**Task goal**
Look through the data below for the string "labelling", and copy every line where it turns up.

Excerpted data section start

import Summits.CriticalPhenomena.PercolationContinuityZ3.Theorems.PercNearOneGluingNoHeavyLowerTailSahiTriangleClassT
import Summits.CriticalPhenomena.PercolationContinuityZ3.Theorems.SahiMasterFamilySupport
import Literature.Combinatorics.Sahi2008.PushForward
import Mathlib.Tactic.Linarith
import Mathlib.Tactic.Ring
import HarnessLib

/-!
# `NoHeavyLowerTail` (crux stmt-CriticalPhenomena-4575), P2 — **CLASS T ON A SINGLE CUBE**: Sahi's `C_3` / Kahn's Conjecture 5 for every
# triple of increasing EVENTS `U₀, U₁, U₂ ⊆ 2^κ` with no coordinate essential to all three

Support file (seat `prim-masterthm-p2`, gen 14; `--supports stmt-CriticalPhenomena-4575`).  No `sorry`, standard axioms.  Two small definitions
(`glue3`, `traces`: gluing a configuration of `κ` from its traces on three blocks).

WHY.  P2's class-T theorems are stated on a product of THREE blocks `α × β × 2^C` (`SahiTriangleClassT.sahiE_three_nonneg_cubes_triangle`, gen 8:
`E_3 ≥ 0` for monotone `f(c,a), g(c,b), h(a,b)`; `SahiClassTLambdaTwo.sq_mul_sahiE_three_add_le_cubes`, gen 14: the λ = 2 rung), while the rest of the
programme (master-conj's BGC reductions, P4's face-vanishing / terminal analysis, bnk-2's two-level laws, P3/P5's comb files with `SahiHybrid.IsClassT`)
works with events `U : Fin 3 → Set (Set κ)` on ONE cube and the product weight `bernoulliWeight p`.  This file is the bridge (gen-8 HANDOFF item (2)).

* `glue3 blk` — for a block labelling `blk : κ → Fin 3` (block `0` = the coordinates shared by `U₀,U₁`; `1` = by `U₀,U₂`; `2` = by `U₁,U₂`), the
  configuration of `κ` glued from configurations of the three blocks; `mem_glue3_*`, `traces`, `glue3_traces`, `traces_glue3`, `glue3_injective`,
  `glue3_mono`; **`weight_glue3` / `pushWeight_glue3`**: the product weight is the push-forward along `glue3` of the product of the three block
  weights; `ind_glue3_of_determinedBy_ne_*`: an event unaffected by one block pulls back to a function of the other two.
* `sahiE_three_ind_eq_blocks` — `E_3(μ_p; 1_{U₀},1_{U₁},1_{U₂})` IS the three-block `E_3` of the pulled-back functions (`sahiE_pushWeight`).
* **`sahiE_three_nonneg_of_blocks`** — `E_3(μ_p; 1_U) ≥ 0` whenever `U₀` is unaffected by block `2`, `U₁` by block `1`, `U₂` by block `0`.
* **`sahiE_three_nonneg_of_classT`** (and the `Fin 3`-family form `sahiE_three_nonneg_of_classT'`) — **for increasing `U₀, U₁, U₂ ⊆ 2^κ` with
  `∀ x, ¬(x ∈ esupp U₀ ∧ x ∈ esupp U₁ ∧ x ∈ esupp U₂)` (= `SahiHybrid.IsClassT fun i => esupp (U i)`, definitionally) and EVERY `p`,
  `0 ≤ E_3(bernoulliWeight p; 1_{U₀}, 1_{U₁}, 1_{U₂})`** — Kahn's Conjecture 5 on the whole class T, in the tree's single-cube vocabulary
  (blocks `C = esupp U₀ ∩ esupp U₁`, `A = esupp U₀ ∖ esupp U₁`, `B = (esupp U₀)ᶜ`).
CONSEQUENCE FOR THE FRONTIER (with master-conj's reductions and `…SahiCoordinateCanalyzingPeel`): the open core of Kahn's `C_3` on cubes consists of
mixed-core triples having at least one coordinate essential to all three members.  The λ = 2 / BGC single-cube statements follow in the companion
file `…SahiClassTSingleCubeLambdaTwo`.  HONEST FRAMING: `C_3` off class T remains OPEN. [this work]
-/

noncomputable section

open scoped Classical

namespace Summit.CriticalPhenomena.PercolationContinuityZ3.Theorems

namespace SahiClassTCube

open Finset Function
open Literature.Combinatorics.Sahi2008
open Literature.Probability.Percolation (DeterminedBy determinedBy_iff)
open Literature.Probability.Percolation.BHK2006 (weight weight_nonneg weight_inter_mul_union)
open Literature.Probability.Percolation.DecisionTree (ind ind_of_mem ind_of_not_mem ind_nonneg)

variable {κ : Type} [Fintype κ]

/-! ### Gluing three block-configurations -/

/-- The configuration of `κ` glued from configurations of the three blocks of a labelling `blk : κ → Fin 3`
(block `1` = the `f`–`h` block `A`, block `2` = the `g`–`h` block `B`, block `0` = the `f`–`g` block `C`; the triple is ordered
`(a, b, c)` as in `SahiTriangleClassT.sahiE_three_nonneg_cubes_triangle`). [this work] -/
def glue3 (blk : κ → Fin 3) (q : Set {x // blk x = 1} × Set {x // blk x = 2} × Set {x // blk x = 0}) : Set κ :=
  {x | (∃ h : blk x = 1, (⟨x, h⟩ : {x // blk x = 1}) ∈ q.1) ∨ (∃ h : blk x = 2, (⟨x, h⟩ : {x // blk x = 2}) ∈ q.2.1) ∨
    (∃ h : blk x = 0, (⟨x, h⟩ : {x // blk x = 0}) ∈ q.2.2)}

Excerpted data section end

**Answer for the task**
* `glue3 blk` — for a block labelling `blk : κ → Fin 3` (block `0` = the coordinates shared by `U₀,U₁`; `1` = by `U₀,U₂`; `2` = by `U₁,U₂`), the
/-- The configuration of `κ` glued from configurations of the three blocks of a labelling `blk : κ → Fin 3`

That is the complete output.